Totalement endorphinogène ! ( suite )
Voici le résultat de notre après-midi de "travail":
A gauche, un mini écheveau de courtelle blanche, à droite une mini pelote de marron et blanc que j'ai faite le soir, de retour chez moi, pour vérifier si j'avais bien tout retenu.
C'est tout irrégulier, du travail de débutante...mais j'en suis une.
Et je suis super fière !!!
Il nous a fallu bidouiller un peu pour obtenir un bon réglage de la "machine". Pour que ça fonctionne, il fallait ralentir la rotation de l'épinglier par rapport à la bobine, nous avons percuté en voyant des fentes dans le bois, et en observant bien le système de freinage sur le rouet de Sophie.

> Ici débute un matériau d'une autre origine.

/-- **A far vertex of weighted degree at most three** (given the tree-level inequality on `S ∖ {z}`).
[cite: CibulkaHladkyLaCroixWagner2008, Thm. 1 (p. 2), Cases 0–3 (pp. 4–5)] [cite: Linusson2011, Prop. 2.6] -/
theorem treeLevel_of_farVertex {M u₀ : BondConfig V} {S : Finset V} {o v y z : V}
    (IHT : ∀ (N u : BondConfig V), Disjoint u N → (∀ g ∈ N ∪ u, ∀ w ∈ g, w ∈ S.erase z) →
      2 * (S.erase z).card ≤ N.ncard + 2 * u.ncard + 2 →
      fibreCount N u (forestEv V ∩ {ω | s(o, v) ∈ ω ∧ s(o, y) ∈ ω}) (forestEv V) ≤
        fibreCount N u (forestEv V ∩ {ω | s(o, v) ∈ ω}) (forestEv V ∩ {ω | s(o, y) ∈ ω}))
    (hd : Disjoint u₀ M) (hS : ∀ g ∈ M ∪ u₀, ∀ w ∈ g, w ∈ S) (hdiag : ∀ g ∈ M ∪ u₀, ¬ g.IsDiag)
    (heM : s(o, v) ∈ M) (hfM : s(o, y) ∈ M) (hvy : v ≠ y) (hWeq : M.ncard + 2 * u₀.ncard + 2 = 2 * S.card)
    (hzS : z ∈ S) (hzo : z ≠ o) (hzv : z ≠ v) (hzy : z ≠ y) (hoS : o ∈ S)
    (hdegz : ((toFinite M).toFinset.filter fun g => z ∈ g).card + 2 * ((toFinite u₀).toFinset.filter fun g => z ∈ g).card ≤ 3) :
    fibreCount M u₀ (forestEv V ∩ {ω | s(o, v) ∈ ω ∧ s(o, y) ∈ ω}) (forestEv V) ≤
      fibreCount M u₀ (forestEv V ∩ {ω | s(o, v) ∈ ω}) (forestEv V ∩ {ω | s(o, y) ∈ ω}) := by
  have ht : 2 * S.card ≤ M.ncard + 2 * u₀.ncard + 2 := hWeq.symm.le
  have hMd : ∀ g ∈ M, ¬ g.IsDiag := fun g hg => hdiag g (Or.inl hg)
  have hUd : ∀ g ∈ u₀, ¬ g.IsDiag := fun g hg => hdiag g (Or.inr hg)
  have hcardE : (S.erase z).card + 1 = S.card := Finset.card_erase_add_one hzS
  -- supports one vertex down
  have hT_of : ∀ {N u : BondConfig V}, (∀ g ∈ N ∪ u, g ∈ M ∪ u₀) → (∀ g ∈ N ∪ u, z ∉ g) →
      ∀ g ∈ N ∪ u, ∀ w ∈ g, w ∈ S.erase z := fun hsub hz' g hg w hw =>
    Finset.mem_erase.2 ⟨fun h => hz' g hg (h ▸ hw), hS g (hsub g hg) w hw⟩
  have memS : ∀ {x : V}, s(z, x) ∈ M ∪ u₀ → x ∈ S.erase z := fun {x} hx =>
    Finset.mem_erase.2 ⟨fun h => hdiag _ hx (Sym2.mk_isDiag_iff.2 h.symm), hS _ hx x (Sym2.mem_mk_right _ _)⟩
  have he_ne : ∀ x : V, s(z, x) ≠ s(o, v) := fun x => mk_ne_of_far hzo hzv
  have hf_ne : ∀ x : V, s(z, x) ≠ s(o, y) := fun x => mk_ne_of_far hzo hzy
  rcases Nat.lt_or_ge ((toFinite u₀).toFinset.filter fun g => z ∈ g).card 1 with hb0 | hb1
  · -- no pinned pair at `z`
    have hzu := isolated_of_card_filter_eq_zero (M := u₀) (z := z) (by omega)
    rcases Nat.lt_or_ge ((toFinite M).toFinset.filter fun g => z ∈ g).card 1 with ha0 | ha1
    · -- isolated
      have hzM := isolated_of_card_filter_eq_zero (M := M) (z := z) (by omega)
      rw [treeLevel_bad_eq_zero_of_isolated hS ht (fun g hg => hg.elim (hzM g) (hzu g)) hzS hoS hzo]
      exact Nat.zero_le _
    rcases Nat.lt_or_ge ((toFinite M).toFinset.filter fun g => z ∈ g).card 2 with ha1' | ha2
    · -- one free pair
      obtain ⟨c, -, hzcM, honly⟩ := exists_of_card_filter_eq_one (z := z) hMd (by omega)
      have hM : insert s(z, c) (M \ {s(z, c)}) = M := by rw [insert_sdiff_singleton, insert_eq_of_mem hzcM]
      have hz' : ∀ g ∈ M \ {s(z, c)} ∪ u₀, z ∉ g := fun g hg hzg =>
        hg.elim (fun hg => hg.2 (honly g hg.1 hzg)) (fun hg => hzu g hg hzg)
      have hS' : ∀ g ∈ insert s(z, c) (M \ {s(z, c)}) ∪ u₀, ∀ w ∈ g, w ∈ S := by rw [hM]; exact hS
      have ht' : 2 * S.card ≤ (insert s(z, c) (M \ {s(z, c)})).ncard + 2 * u₀.ncard + 2 := by rw [hM]; exact ht
      have h0 := treeLevel_bad_eq_zero_of_degOne (o := o) (v := v) (y := y) hS' ht' hz' hzS hoS hzo
      rw [hM] at h0
      rw [h0]
      exact Nat.zero_le _
    rcases Nat.lt_or_ge ((toFinite M).toFinset.filter fun g => z ∈ g).card 3 with ha2' | ha3
    · -- two free pairs
      obtain ⟨a, b, hza, hzb, hab, haM, hbM, honly⟩ := exists_of_card_filter_eq_two (z := z) hMd (by omega)
      have hab' : s(z, a) ≠ s(z, b) := fun h => hab (Sym2.congr_right.1 h)
      have h1 : s(z, a) ∉ insert s(z, b) (M \ {s(z, a), s(z, b)}) := fun h => by
        rcases mem_insert_iff.1 h with h | h
        · exact hab' h
        · exact h.2 (mem_insert _ _)
      have h2 : s(z, b) ∉ M \ {s(z, a), s(z, b)} := fun h => h.2 (Or.inr rfl)
      have hM : insert s(z, a) (insert s(z, b) (M \ {s(z, a), s(z, b)})) = M := by
        ext g
        simp only [mem_insert_iff, mem_sdiff, mem_singleton_iff]
        constructor
        · rintro (rfl | rfl | ⟨hg, -⟩) <;> assumption
        · intro hg
          by_cases h1 : g = s(z, a)
          · exact Or.inl h1
          by_cases h2 : g = s(z, b)
          · exact Or.inr (Or.inl h2)
          · exact Or.inr (Or.inr ⟨hg, fun h => h.elim h1 h2⟩)
      have hz' : ∀ g ∈ M \ {s(z, a), s(z, b)} ∪ u₀, z ∉ g := fun g hg hzg =>
        hg.elim (fun hg => hg.2 (honly g hg.1 hzg)) (fun hg => hzu g hg hzg)
      have hd' : Disjoint u₀ (M \ {s(z, a), s(z, b)}) := hd.mono_right sdiff_subset
      have hT' := hT_of (N := M \ {s(z, a), s(z, b)}) (u := u₀)
        (fun g hg => hg.elim (fun h => Or.inl h.1) Or.inr) hz'
      have hcard : (insert s(z, a) (insert s(z, b) (M \ {s(z, a), s(z, b)}))).ncard = (M \ {s(z, a), s(z, b)}).ncard + 2 := by
        rw [ncard_insert_of_notMem h1 (toFinite _), ncard_insert_of_notMem h2 (toFinite _)]
      rw [hM] at hcard
      have key := treeLevel_step_degTwo IHT hd' hz' hza hzb hab hzo hzv hzy hT' (memS (Or.inl haM)) (memS (Or.inl hbM))
        (by omega)
      rw [hM] at key
      exact key
    · -- three free pairs: the claw
      obtain ⟨a, b, c, hza, hzb, hzc, hab, hac, hbc, haM, hbM, hcM', honly⟩ :=
        exists_of_card_filter_eq_three (z := z) hMd (by omega)
      have hab' : s(z, a) ≠ s(z, b) := fun h => hab (Sym2.congr_right.1 h)
      have hac' : s(z, a) ≠ s(z, c) := fun h => hac (Sym2.congr_right.1 h)
      have hbc' : s(z, b) ≠ s(z, c) := fun h => hbc (Sym2.congr_right.1 h)
      have h1 : s(z, a) ∉ insert s(z, b) (insert s(z, c) (M \ {s(z, a), s(z, b), s(z, c)})) := fun h => by
        rcases mem_insert_iff.1 h with h | h
        · exact hab' h
        rcases mem_insert_iff.1 h with h | h
        · exact hac' h
        · exact h.2 (mem_insert _ _)
      have h2 : s(z, b) ∉ insert s(z, c) (M \ {s(z, a), s(z, b), s(z, c)}) := fun h => by
        rcases mem_insert_iff.1 h with h | h
        · exact hbc' h
        · exact h.2 (mem_insert_of_mem _ (mem_insert _ _))
      have h3 : s(z, c) ∉ M \ {s(z, a), s(z, b), s(z, c)} := fun h => h.2 (Or.inr (Or.inr rfl))
      have hM : insert s(z, a) (insert s(z, b) (insert s(z, c) (M \ {s(z, a), s(z, b), s(z, c)}))) = M := by
        ext g
        simp only [mem_insert_iff, mem_sdiff, mem_singleton_iff]
        constructor
        · rintro (rfl | rfl | rfl | ⟨hg, -⟩) <;> assumption
        · intro hg
          by_cases h1 : g = s(z, a)
          · exact Or.inl h1
          by_cases h2 : g = s(z, b)
          · exact Or.inr (Or.inl h2)
          by_cases h3 : g = s(z, c)
          · exact Or.inr (Or.inr (Or.inl h3))
          · exact Or.inr (Or.inr (Or.inr ⟨hg, fun h => h.elim h1 (fun h => h.elim h2 h3)⟩))
      have hz' : ∀ g ∈ M \ {s(z, a), s(z, b), s(z, c)} ∪ u₀, z ∉ g := fun g hg hzg =>
        hg.elim (fun hg => hg.2 (honly g hg.1 hzg)) (fun hg => hzu g hg hzg)
      have hd' : Disjoint u₀ (M \ {s(z, a), s(z, b), s(z, c)}) := hd.mono_right sdiff_subset
      have hT' := hT_of (N := M \ {s(z, a), s(z, b), s(z, c)}) (u := u₀)
        (fun g hg => hg.elim (fun h => Or.inl h.1) Or.inr) hz'
      have hcard : (insert s(z, a) (insert s(z, b) (insert s(z, c) (M \ {s(z, a), s(z, b), s(z, c)})))).ncard =
          (M \ {s(z, a), s(z, b), s(z, c)}).ncard + 3 := by
        rw [ncard_insert_of_notMem h1 (toFinite _), ncard_insert_of_notMem h2 (toFinite _), ncard_insert_of_notMem h3 (toFinite _)]
      rw [hM] at hcard
      have he' : s(o, v) ∈ M \ {s(z, a), s(z, b), s(z, c)} :=
        ⟨heM, fun h => by rcases h with h | h | h <;> exact he_ne _ h.symm⟩
      have hf' : s(o, y) ∈ M \ {s(z, a), s(z, b), s(z, c)} :=
        ⟨hfM, fun h => by rcases h with h | h | h <;> exact hf_ne _ h.symm⟩
      have key := treeLevel_step_claw IHT hd' hz' hza hzb hzc hab hac hbc hzo hzv hzy hT' (memS (Or.inl haM))
        (memS (Or.inl hbM)) (memS (Or.inl hcM')) (by omega) he' hf' hvy
      rw [hM] at key
      exact key
  · -- one pinned pair at `z` (and at most one free pair)
    obtain ⟨h, hzh, hzhU, honlyU⟩ := exists_of_card_filter_eq_one (z := z) (M := u₀) hUd (by omega)
    have hU : insert s(z, h) (u₀ \ {s(z, h)}) = u₀ := by rw [insert_sdiff_singleton, insert_eq_of_mem hzhU]
    have hUz : ∀ g ∈ u₀ \ {s(z, h)}, z ∉ g := fun g hg hzg => hg.2 (honlyU g hg.1 hzg)
    have hcardU : (insert s(z, h) (u₀ \ {s(z, h)})).ncard = (u₀ \ {s(z, h)}).ncard + 1 :=
      ncard_insert_of_notMem (fun h' => h'.2 rfl) (toFinite _)
    rw [hU] at hcardU
    rcases Nat.lt_or_ge ((toFinite M).toFinset.filter fun g => z ∈ g).card 1 with ha0 | ha1
    · -- pendant pinned pair
      have hzM := isolated_of_card_filter_eq_zero (M := M) (z := z) (by omega)
      have hz' : ∀ g ∈ M ∪ (u₀ \ {s(z, h)}), z ∉ g := fun g hg => hg.elim (hzM g) (hUz g)
      have hd' : Disjoint (u₀ \ {s(z, h)}) M := hd.mono_left sdiff_subset
      have hT' := hT_of (N := M) (u := u₀ \ {s(z, h)}) (fun g hg => hg.elim Or.inl (fun h => Or.inr h.1)) hz'
      have key := treeLevel_step_pendant (o := o) (v := v) (y := y) IHT hd' hz' hzh hzo hzv hzy hT' (by omega)
      rw [hU] at key
      exact key
    · -- one free and one pinned pair
      obtain ⟨i, hzi, hziM, honlyM⟩ := exists_of_card_filter_eq_one (z := z) hMd (by omega)
      have hhi : h ≠ i := fun h' => Set.disjoint_left.1 hd hzhU (h' ▸ hziM)
      have hM : insert s(z, i) (M \ {s(z, i)}) = M := by rw [insert_sdiff_singleton, insert_eq_of_mem hziM]
      have hcardM : (insert s(z, i) (M \ {s(z, i)})).ncard = (M \ {s(z, i)}).ncard + 1 :=
        ncard_insert_of_notMem (fun h' => h'.2 rfl) (toFinite _)
      rw [hM] at hcardM
      have hz' : ∀ g ∈ M \ {s(z, i)} ∪ (u₀ \ {s(z, h)}), z ∉ g := fun g hg hzg =>
        hg.elim (fun hg => hg.2 (honlyM g hg.1 hzg)) (fun hg => hUz g hg hzg)
      have hd' : Disjoint (u₀ \ {s(z, h)}) (M \ {s(z, i)}) := (hd.mono_left sdiff_subset).mono_right sdiff_subset
      have hT' := hT_of (N := M \ {s(z, i)}) (u := u₀ \ {s(z, h)})
        (fun g hg => hg.elim (fun h => Or.inl h.1) (fun h => Or.inr h.1)) hz'
      have he' : s(o, v) ∈ M \ {s(z, i)} := ⟨heM, fun h' => he_ne _ h'.symm⟩
      have hf' : s(o, y) ∈ M \ {s(z, i)} := ⟨hfM, fun h' => hf_ne _ h'.symm⟩
      have key := treeLevel_step_mixed IHT hd' hz' hzh hzi hhi hzo hzv hzy hT' (memS (Or.inr hzhU)) (memS (Or.inl hziM))
        (by omega) he' hf' hvy
      rw [hM, hU] at key
      exact key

Ce rouet reste peu autonome, en particulier parce que je ne possède pas de bobine de rechange, et qu'il en faut au moins trois pour faire autre chose que de la laine mèche. Hier, nous avons dû tranférer le fil sur une des bobines de Sophie. Le soir, j'ai refait la même chose pour obtenir la laine bicolore, mais...en enroulant sur des rouleaux de carton à papier toilette... Système D obligatoire.
Et puis, Sophie a sorti ses stocks de matière à filer, j'ai pu mettre les doigts et le nez dans la laine brute et huileuse, dans la soie brillante et lisse, dans le cachemire impalpable et la mérino teintée ultra-lumineuse.
Malheur de malheur, je crois que j'y ai vraiment pris goût! La question est: je continue à user ce rouet de collection, jusqu'à ce qu'il tombe en poussière ? Ou je m'en offre un moderne et robuste, que je pourrai utiliser sans avoir peur de l'abîmer ?...
Merci encore, Sophie, tu ne peux pas savoir comme ce cadeau que tu m'as fait est précieux. Transmettre un savoir-faire ancestral, quoi de plus noble ?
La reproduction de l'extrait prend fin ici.